Dunlap, who grew up on a ranch in Central Point, Ore., said a key selling point of the McNair program is the research requirement.

"McNair undergraduates have an opportunity to do pure research with their faculty mentors and there is little opportunity for that in most undergraduate programs," Dunlap said.

"The McNair Scholars program is fun," said Jason Graves, an OSU student from Springfield who will receive his bachelors degree in bioresource research this month.

"As an undergraduate I was already doing research that was instrumental in preparing me to go to graduate school," the low-income, first-generation college student said.

"In addition, McNair Scholars have classes together and social functions, most of it targeted at preparing us for grad school," said Graves, who will be attending graduate school at Wake Forest University in North Carolina this fall to study neurobiology.

The program encourages students to attend professional conferences in their fields, and, if appropriate, display posters or give oral presentations, Gunewardena said. A number of field trips are also scheduled each year.
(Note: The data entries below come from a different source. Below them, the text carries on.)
/-
Copyright: the b2b-balaban cell (near-miss cell 7), T⁴-continuum fan-out, lineage t4-ne7b-p1 (node U5c COUNT member).
Released under the licence of the surrounding project.
-/
import Summits.QuantumFields.BalabanUV.T4Continuum.Support.PlacementBatch
import Literature.MathematicalPhysics.QuantumFieldTheory.Balaban1983to89.T4PrintedShapeBanking

/-!
# Placement skeleton (part 3b): the batch factorials are absorbed by the QUADRATIC BIRTH CREDIT — lower `a` by any `θ > 0`

Summits-side support leaf of the T⁴-continuum cell (rung (B)+1 on a FINITE torus only; NOT infinite volume, NOT the
mass gap, NOT the Clay statement; NOT a proof of the spine estimate NE7b).  Lineage `t4-ne7b-p1`, node U5c, wall (GM),
located item G-ne7bp1g18-2, continuation of part 3 (`Support/PlacementBatch.lean`).  [folklore] real arithmetic over
the carrier's OWN typed credits (`T4BankedInduction.credits`, `T4PrintedShapeBanking.credit`); nothing is quoted from
print and nothing printed is asserted.

WHAT.  The multiplicity binder `hlabM` of `T4PartnerMultiplicity.exists_irThreshold_relWeightBoundM` compares a slot price
with `Λ′^{partnerAges G} · e^{−credits (credit C g) G} · e^{+lifeCost}`, where a birth `(s, 0, d′)` is credited
`credit C g (s,0,d′) = C.a · p₀(g_s)² · (d′ + 1) + 2 p₀(g_s)` (`T4PrintedShapeBanking.credit`).  Part 3 showed that the
per-step batch factorials `∏_t n_t!` of a genealogy's births are paid by ANY class-linear rate `θ·Σ d′` at a constant
`1 + 2/θ` per birth.  Here the rate is taken out of the quadratic birth credit: with `lowerA C θ := {C with a := C.a − θ}`
and `p₀(g_s) ≥ 1` at the birth steps (a DISPLAYED binder — the regime `1 ≤ log (g_s²)⁻¹` of the consumer makes
`p₀(g_s) = A₀ (log g_s⁻²)^{p₀} ≥ 1` a question about `A₀`, not decided here),
`credits (credit (lowerA C θ) g) G + θ·Σ_{births}(d′ + 1) ≤ credits (credit C g) G` (`credits_lowerA_add_le`), hence

  `(∏_{t∈T} n_t!) · e^{−credits (credit C g) G} ≤ (1 + 2/θ)^{#births G} · e^{−credits (credit (lowerA C θ) g) G}`

(`prod_factorial_mul_exp_neg_credits_le`): the factorial-carrying pointwise multiplicity reduces to the landed shape of
`hlabM` with the constants `C ↦ lowerA C θ` (still `Valid`: `lowerA_valid`) and `c ↦ c·(1 + 2/θ)`.  K-free, pointwise,
every constant displayed.  Renewal and merger credits are untouched (`credit_lowerA_of_kind_ne`).

WHAT THIS FILE DOES NOT DO.  It does not re-type `hlabM` (the NEW binder carrying `∏_t n_t!` is the binder owner's, beside
the landed one); it does not decide whether print's `½γ₀A₁²` (the `a` of (1.79)) has the room `θ` — an (E2)-side constant;
it does not touch the zone-target re-assembly of (GM) nor the instantiation (r1) behind the reading (ID).

HONEST DEPENDENCY (cell): continuum YM on T⁴ ⇐ BetaPertH ∧ nine spine estimates (0/9 proved); BetaPertH ⇐ (D1) ∧ (D4)
∧ CAP+tail.  This file changes none of it.
-/

open Finset
open scoped Nat
open Literature.MathematicalPhysics.QuantumFieldTheory.Balaban1983to89
open T4PersistenceDictionary T4BankedInduction T4PrintedShapeBanking

namespace Summit.QuantumFields.BalabanUV.T4Continuum.PlacementBatch

noncomputable section

/-! ## §1 Lowering the quadratic birth constant -/

/-- The constants with the quadratic birth constant `a` lowered by `θ` (every other constant unchanged). [folklore] -/
def lowerA (C : T4PrintedShapeBanking.Consts) (θ : ℝ) : T4PrintedShapeBanking.Consts := { C with a := C.a - θ }

/-- the lowered `a` [folklore] -/
@[simp] theorem lowerA_a (C : T4PrintedShapeBanking.Consts) (θ : ℝ) : (lowerA C θ).a = C.a - θ := rfl
/-- `A₀` is unchanged [folklore] -/
@[simp] theorem lowerA_A₀ (C : T4PrintedShapeBanking.Consts) (θ : ℝ) : (lowerA C θ).A₀ = C.A₀ := rfl
/-- `p₀` is unchanged [folklore] -/
@[simp] theorem lowerA_p₀ (C : T4PrintedShapeBanking.Consts) (θ : ℝ) : (lowerA C θ).p₀ = C.p₀ := rfl
/-- `μ` is unchanged [folklore] -/
@[simp] theorem lowerA_μ (C : T4PrintedShapeBanking.Consts) (θ : ℝ) : (lowerA C θ).μ = C.μ := rfl
/-- `κ₁` is unchanged [folklore] -/
@[simp] theorem lowerA_κ₁ (C : T4PrintedShapeBanking.Consts) (θ : ℝ) : (lowerA C θ).κ₁ = C.κ₁ := rfl
/-- `n₁` is unchanged [folklore] -/
@[simp] theorem lowerA_n₁ (C : T4PrintedShapeBanking.Consts) (θ : ℝ) : (lowerA C θ).n₁ = C.n₁ := rfl
/-- lowering by `0` changes nothing [folklore] -/
@[simp] theorem lowerA_zero (C : T4PrintedShapeBanking.Consts) : lowerA C 0 = C := by cases C; simp [lowerA]

/-- `Valid` does not constrain `a`: the lowered constants are valid when the original ones are. [folklore] -/
theorem lowerA_valid {C : T4PrintedShapeBanking.Consts} (h : C.Valid) (θ : ℝ) : (lowerA C θ).Valid :=
  ⟨h.E₂_nonneg, h.E₃_nonneg, h.κ₁_nonneg, h.E₀_nonneg, h.Eb_nonneg, h.μ_nonneg, h.dC_le⟩

/-! ## §2 The birth credit, event by event -/

/-- a birth's credit, displayed: `a·p₀(g_s)²·(d′+1) + 2p₀(g_s)` [folklore] -/
theorem credit_of_kind_eq_zero (C : T4PrintedShapeBanking.Consts) (g : ℕ → ℝ) {e : PEv} (h : e.kind = 0) :
    credit C g e = C.a * p0Profile C.A₀ C.p₀ (g e.step) ^ 2 * ((e.fat : ℝ) + 1) +
      2 * p0Profile C.A₀ C.p₀ (g e.step) := by
  simp [credit, h]

/-- renewal and merger credits do not see `a`. [folklore] -/
theorem credit_lowerA_of_kind_ne (C : T4PrintedShapeBanking.Consts) (g : ℕ → ℝ) (θ : ℝ) {e : PEv} (h : e.kind ≠ 0) :
    credit (lowerA C θ) g e = credit C g e := by
  simp [credit, h]

/-- **ONE BIRTH.**  With `p₀(g_s) ≥ 1` at the birth's step and `θ ≥ 0`:
`credit (lowerA C θ) g e + θ·(d′ + 1) ≤ credit C g e`. [folklore] -/
theorem credit_lowerA_add_le {C : T4PrintedShapeBanking.Consts} {g : ℕ → ℝ} {θ : ℝ} (hθ : 0 ≤ θ) {e : PEv} (h : e.kind = 0)
    (hP : 1 ≤ p0Profile C.A₀ C.p₀ (g e.step)) :
    credit (lowerA C θ) g e + θ * ((e.fat : ℝ) + 1) ≤ credit C g e := by
  rw [credit_of_kind_eq_zero _ _ h, credit_of_kind_eq_zero _ _ h, lowerA_a, lowerA_A₀, lowerA_p₀]
  set P := p0Profile C.A₀ C.p₀ (g e.step)
  have hf : 0 ≤ (e.fat : ℝ) + 1 := by positivity
  have hP2 : 1 ≤ P ^ 2 := by nlinarith
  have key : θ * ((e.fat : ℝ) + 1) ≤ θ * P ^ 2 * ((e.fat : ℝ) + 1) := by
    have := mul_le_mul_of_nonneg_left hP2 (mul_nonneg hθ hf)
    nlinarith
  nlinarith

/-! ## §3 The credits of a genealogy -/

/-- **ALL EVENTS.**  With `p₀(g_s) ≥ 1` at every birth step of `G` and `θ ≥ 0`:
`credits (credit (lowerA C θ) g) G + θ·Σ_{births of G}(d′ + 1) ≤ credits (credit C g) G`. [folklore] -/
theorem credits_lowerA_add_le {C : T4PrintedShapeBanking.Consts} {g : ℕ → ℝ} {θ : ℝ} (hθ : 0 ≤ θ) (G : Gen PEv)
    (hP : ∀ e ∈ G.events, e.kind = 0 → 1 ≤ p0Profile C.A₀ C.p₀ (g e.step)) :
    credits (credit (lowerA C θ) g) G + θ * ∑ e ∈ G.events.filter (fun e => e.kind = 0), ((e.fat : ℝ) + 1) ≤
      credits (credit C g) G := by
  unfold credits
  rw [sum_filter, mul_sum, ← sum_add_distrib]
  refine sum_le_sum fun e he => ?_
  by_cases h : e.kind = 0
  · rw [if_pos h]; exact credit_lowerA_add_le hθ h (hP e he h)
  · rw [if_neg h, mul_zero, add_zero, credit_lowerA_of_kind_ne C g θ h]

/-- the extracted class rate as a product of per-birth factors [folklore] -/
theorem exp_neg_credits_le {C : T4PrintedShapeBanking.Consts} {g : ℕ → ℝ} {θ : ℝ} (hθ : 0 ≤ θ) (G : Gen PEv)
    (hP : ∀ e ∈ G.events, e.kind = 0 → 1 ≤ p0Profile C.A₀ C.p₀ (g e.step)) :
    Real.exp (-credits (credit C g) G) ≤
      Real.exp (-credits (credit (lowerA C θ) g) G) *
        ∏ e ∈ G.events.filter (fun e => e.kind = 0), Real.exp (-(θ * (e.fat : ℝ))) := by
  set B := G.events.filter (fun e => e.kind = 0)
  have hB : credits (credit (lowerA C θ) g) G + (∑ e ∈ B, θ * (e.fat : ℝ)) + θ * B.card ≤
      credits (credit C g) G := by
    have h := credits_lowerA_add_le hθ G hP
    have hs : θ * ∑ e ∈ B, ((e.fat : ℝ) + 1) = (∑ e ∈ B, θ * (e.fat : ℝ)) + θ * B.card := by
      rw [sum_add_distrib, mul_add, mul_sum, sum_const, nsmul_eq_mul, mul_one]
    linarith
  have hcard : Real.exp (-(θ * (B.card : ℝ))) ≤ 1 := Real.exp_le_one_iff.2 (neg_nonpos.2 (by positivity))
  calc Real.exp (-credits (credit C g) G)
      ≤ Real.exp (-(credits (credit (lowerA C θ) g) G + (∑ e ∈ B, θ * (e.fat : ℝ)) + θ * B.card)) :=
        Real.exp_le_exp.2 (by linarith)
    _ = Real.exp (-credits (credit (lowerA C θ) g) G) * Real.exp (-∑ e ∈ B, θ * (e.fat : ℝ)) *
          Real.exp (-(θ * (B.card : ℝ))) := by rw [neg_add, neg_add, Real.exp_add, Real.exp_add]
    _ ≤ Real.exp (-credits (credit (lowerA C θ) g) G) * Real.exp (-∑ e ∈ B, θ * (e.fat : ℝ)) * 1 :=
        mul_le_mul_of_nonneg_left hcard (by positivity)
    _ = Real.exp (-credits (credit (lowerA C θ) g) G) * ∏ e ∈ B, Real.exp (-(θ * (e.fat : ℝ))) := by
        rw [mul_one, ← sum_neg_distrib, Real.exp_sum]

/-! ## §4 The batch factorials against the credits -/

/-- **THE BATCH FACTORIALS ARE ABSORBED BY LOWERING `a` (pointwise, K-free).**  For `θ > 0`, a genealogy `G` whose
births have their steps in `T` and `p₀(g_s) ≥ 1` at those steps:
`(∏_{t∈T} n_t!) · e^{−credits (credit C g) G} ≤ (1 + 2/θ)^{#births G} · e^{−credits (credit (lowerA C θ) g) G}`,
`n_t = #birthsAt G.events t`.  So a multiplicity `(∏_t n_t!)·c^{#events}·Λ′^{partnerAges}` feeds the landed shape of
`hlabM` with `C ↦ lowerA C θ`, `c ↦ c·(1 + 2/θ)`. [folklore] -/
theorem prod_factorial_mul_exp_neg_credits_le {θ : ℝ} (hθ : 0 < θ) (C : T4PrintedShapeBanking.Consts) (g : ℕ → ℝ) (G : Gen PEv)
    (T : Finset ℕ) (hT : ∀ e ∈ G.events, e.kind = 0 → e.step ∈ T)
    (hP : ∀ e ∈ G.events, e.kind = 0 → 1 ≤ p0Profile C.A₀ C.p₀ (g e.step)) :
    (∏ t ∈ T, (((birthsAt G.events t).card)! : ℝ)) * Real.exp (-credits (credit C g) G) ≤
      (1 + 2 / θ) ^ (G.events.filter fun e => e.kind = 0).card *
        Real.exp (-credits (credit (lowerA C θ) g) G) := by
  set B := G.events.filter (fun e => e.kind = 0)
  have h1 := exp_neg_credits_le hθ.le G hP
  have h2 := prod_factorial_mul_credits_le hθ G.events T hT
  have h3 : ∏ e ∈ B, Real.exp (-(θ / 2 * (e.fat : ℝ))) ≤ 1 :=
    prod_le_one (fun _ _ => (Real.exp_pos _).le)
      fun e _ => Real.exp_le_one_iff.2 (neg_nonpos.2 (by positivity))
  have hF : 0 ≤ ∏ t ∈ T, (((birthsAt G.events t).card)! : ℝ) := prod_nonneg fun _ _ => by positivity
  have hE : 0 ≤ Real.exp (-credits (credit (lowerA C θ) g) G) := (Real.exp_pos _).le
  calc (∏ t ∈ T, (((birthsAt G.events t).card)! : ℝ)) * Real.exp (-credits (credit C g) G)
      ≤ (∏ t ∈ T, (((birthsAt G.events t).card)! : ℝ)) *
          (Real.exp (-credits (credit (lowerA C θ) g) G) * ∏ e ∈ B, Real.exp (-(θ * (e.fat : ℝ)))) :=
        mul_le_mul_of_nonneg_left h1 hF
    _ = ((∏ t ∈ T, (((birthsAt G.events t).card)! : ℝ)) * ∏ e ∈ B, Real.exp (-(θ * (e.fat : ℝ)))) *
          Real.exp (-credits (credit (lowerA C θ) g) G) := by ring
    _ ≤ ((1 + 2 / θ) ^ B.card * ∏ e ∈ B, Real.exp (-(θ / 2 * (e.fat : ℝ)))) *
          Real.exp (-credits (credit (lowerA C θ) g) G) := mul_le_mul_of_nonneg_right h2 hE
    _ ≤ ((1 + 2 / θ) ^ B.card * 1) * Real.exp (-credits (credit (lowerA C θ) g) G) :=
        mul_le_mul_of_nonneg_right (mul_le_mul_of_nonneg_left h3 (by positivity)) hE
    _ = (1 + 2 / θ) ^ B.card * Real.exp (-credits (credit (lowerA C θ) g) G) := by rw [mul_one]

/-! ## §5 Sanity -/

namespace Sanity

/-- lowering by `θ = 1` a constant `a = 3` gives `a = 2`, and `μ` is untouched [folklore] -/
theorem lowerA_example :
    (lowerA ⟨9, 2, 5, 1, 1, 1, 1, 1, (1/2 : ℝ), 3, 1, 2⟩ 1).a = 2 ∧
      (lowerA ⟨9, 2, 5, 1, 1, 1, 1, 1, (1/2 : ℝ), 3, 1, 2⟩ 1).μ = 1/2 := by
  refine ⟨?_, rfl⟩
  show (3 : ℝ) - 1 = 2
  norm_num

/-- a lone birth `(4, 0, 7)`: the credit drops by at least `θ·(7+1)` when `p₀ ≥ 1` (here the profile is abstract; the
inequality is `credit_lowerA_add_le` instantiated) [folklore] -/
theorem one_birth_example (C : T4PrintedShapeBanking.Consts) (g : ℕ → ℝ) (hP : 1 ≤ p0Profile C.A₀ C.p₀ (g 4)) :
    credit (lowerA C 1) g ((4 : ℕ), (0 : Fin 3), (7 : ℕ)) + 1 * ((7 : ℕ) + 1 : ℝ) ≤
      credit C g ((4 : ℕ), (0 : Fin 3), (7 : ℕ)) :=
  credit_lowerA_add_le (C := C) (g := g) zero_le_one (e := ((4 : ℕ), (0 : Fin 3), (7 : ℕ))) rfl hP

end Sanity

end

end Summit.QuantumFields.BalabanUV.T4Continuum.PlacementBatch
In addition, the McNair program holds it own conference each year, with McNair Scholars from throughout the country gathering together to talk and present their work.

The McNair conferences include "grad fairs," which include sessions and displays from graduate schools across country hoping to attract students to their university, Gunewardena said.

"The McNair Scholars program includes a lot of hard of work, but so do graduate programs," Akyeampong said. "And when our students get into graduate school they will have an edge" over students who haven't had the chance to work in research programs with faculty mentors.

OSU faculty mentors for the upcoming year include: Donna Champeau, assistant professor in the College of Health and Human Performance; Patrick French, dairy scientist; Kayla Garcia, associate professor of Foreign Languages and Literature; Michael Ingram, assistant professor of Education; Sunil Khanna, assistant professor of Anthropology; Lloyd Klemke, Sociology; Charles Langford, associate professor of Sociology; Judith Li, assistant professor of Fisheries and Wildlife; Terri Lomax, professor of Botany and Plant Pathology; Dwaine Plaza, assistant professor of Sociology; Patti Sakurai, assistant professor of Ethnic Studies; Henry Sayre, distinguished professor of Art; Gary Tiedeman, department chair of Sociology; Celeste Walls, assistant professor of Speech Communication; Erlinda Gonzales-Berry, department chair of Ethnic Studies; Kurt Peters, associate professor of Ethnic Studies; Skip Rochefort, associate professor of Chemical Engineering; Larry Roper, vice provost for Student Affairs; Fredrick Stormshak, distinguished professor of Animal Sciences; and Antonio Torres, associate professor of Food Science and Technology.

Former mentors have included Juan Trujillo, assistant professor of Foreign Languages and Literature; Hal Koenig, associate professor of Business; Dan Luoma, Forest Science; Rebecca Warner, department chair of Sociology; Judith Vergun, director of the Native Americans in Marine and Space Sciences Program; Sally Gallagher, Sociology; Robert Thompson; assistant professor of Ethnic Studies; Anthony Collins, assistant professor of Pharmacy; Tory Hagen, assistant professor with the Linus Pauling Institute; Joyce Eberhart, Forest Science; and Anisa Zvonkovic, associate professor of Human Development and Family Sciences.

The McNair Scholars Advisory Board includes: Leslie Burns, director of Undergraduate Academic Programs; Lawrence Griggs, director of the Educational Opportunities Program; Michael Gutherless, Educational Opportunities Program; Jack Higginbotham, professor of Nuclear Engineering; Janet Nishihara, academic coordinator with Educational Opportunities Program; Mary Prucha, coordinator, Graduate Services; R. Bruce Rettig, associate dean, Graduate School; Antonio Torres, associate professor of Food Science and Technology.

"The advisory board has been very helpful in establishing and revising the program, and setting standards for the students' success," Akyeampong said.